# [Dataset content]
import Summits.CriticalPhenomena.PercolationContinuityZ3.Theses.PercNearOneGluing
import Literature.Probability.Percolation.PercolationProofs
import Literature.Probability.Percolation.ConditionalPositiveAssociationProofs
import Literature.Probability.Percolation.TwoClusterConditionalAssociationProofs
import Summits.CriticalPhenomena.PercolationContinuityZ3.Theorems.PercNearOneGluingAdditiveGluingGoodTwoRelays

/-! TTRL-lite variant V179 of stmt-CriticalPhenomena-4576 -/

namespace Summit.CriticalPhenomena.PercolationContinuityZ3.Theorems

open MeasureTheory Literature.Probability.LatticeModels Literature.Probability.Percolation
open scoped Classical BigOperators

/-- TTRL-lite variant V179 (`fix_nat:n=4;card_le:A≤3`) of the registered stub `stub_goodStep` of
stmt-CriticalPhenomena-4576: on four vertices with `A.card ≤ 3` the inductive step of the
good-quadruple (penalised-selection) inequality
`μ(o ↔ A, o ↮ b) + Σ_{W dead} μ(C(o) = W) · μ({sel W ↔ b in Wᶜ}ᶜ) ≤ t`
holds.  It is a direct specialisation of the two-relay goodness theorem
`stub_goodStepTwoRelays_k41` (any `n`, `A.card ≤ 3`); neither the low-neighbour hypothesis nor
the induction hypothesis is needed. [this project] -/
theorem stub_goodStep_var179 : ∀ (w : Sym2 (Fin 4) → unitInterval) (A : Finset (Fin 4)) (o b : Fin 4), A.card ≤ 3 → b ∈ A → o ∉ A → (∃ y : Fin 4, y ∉ A ∧ y ≠ o ∧ (w s(o, y) : ℝ) ≠ 0) → (∀ w' : Sym2 (Fin 4) → unitInterval, (Finset.univ.filter (fun v : Fin 4 => ∃ u : Fin 4, 0 < (w' s(u, v) : ℝ))).card < (Finset.univ.filter (fun v : Fin 4 => ∃ u : Fin 4, 0 < (w s(u, v) : ℝ))).card → ∀ (A' : Finset (Fin 4)) (o' b' : Fin 4), b' ∈ A' → o' ∉ A' → ∀ (t : ℝ) (sel : Finset (Fin 4) → Fin 4), (∀ W, sel W ∈ A') → (∀ a ∈ A', 1 - t ≤ (prodBernoulli w').real (openConn a b')) → (prodBernoulli w').real ((⋃ a ∈ A', openConn o' a) ∩ (openConn o' b')ᶜ) + ∑ W ∈ (Finset.univ : Finset (Finset (Fin 4))).filter (fun W => o' ∈ W ∧ Disjoint W A'), (prodBernoulli w').real {ω : BondConfig (Fin 4) | openCluster ω o' = (W : Set (Fin 4))} * (prodBernoulli w').real (openConnIn ((W : Set (Fin 4))ᶜ) (sel W) b')ᶜ ≤ t) → ∀ (t : ℝ) (sel : Finset (Fin 4) → Fin 4), (∀ W, sel W ∈ A) → (∀ a ∈ A, 1 - t ≤ (prodBernoulli w).real (openConn a b)) → (prodBernoulli w).real ((⋃ a ∈ A, openConn o a) ∩ (openConn o b)ᶜ) + ∑ W ∈ (Finset.univ : Finset (Finset (Fin 4))).filter (fun W => o ∈ W ∧ Disjoint W A), (prodBernoulli w).real {ω : BondConfig (Fin 4) | openCluster ω o = (W : Set (Fin 4))} * (prodBernoulli w).real (openConnIn ((W : Set (Fin 4))ᶜ) (sel W) b)ᶜ ≤ t := by
  intro w A o b hA hbA hoA _hy _ih t sel hsel hrel
  exact stub_goodStepTwoRelays_k41 4 w A o b hbA hoA hA t sel hsel hrel

end Summit.CriticalPhenomena.PercolationContinuityZ3.Theorems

# [Problem description]
Only lines with the word "hsel" should be collected from the material.

# [Finished exercise]
  intro w A o b hA hbA hoA _hy _ih t sel hsel hrel
  exact stub_goodStepTwoRelays_k41 4 w A o b hbA hoA hA t sel hsel hrel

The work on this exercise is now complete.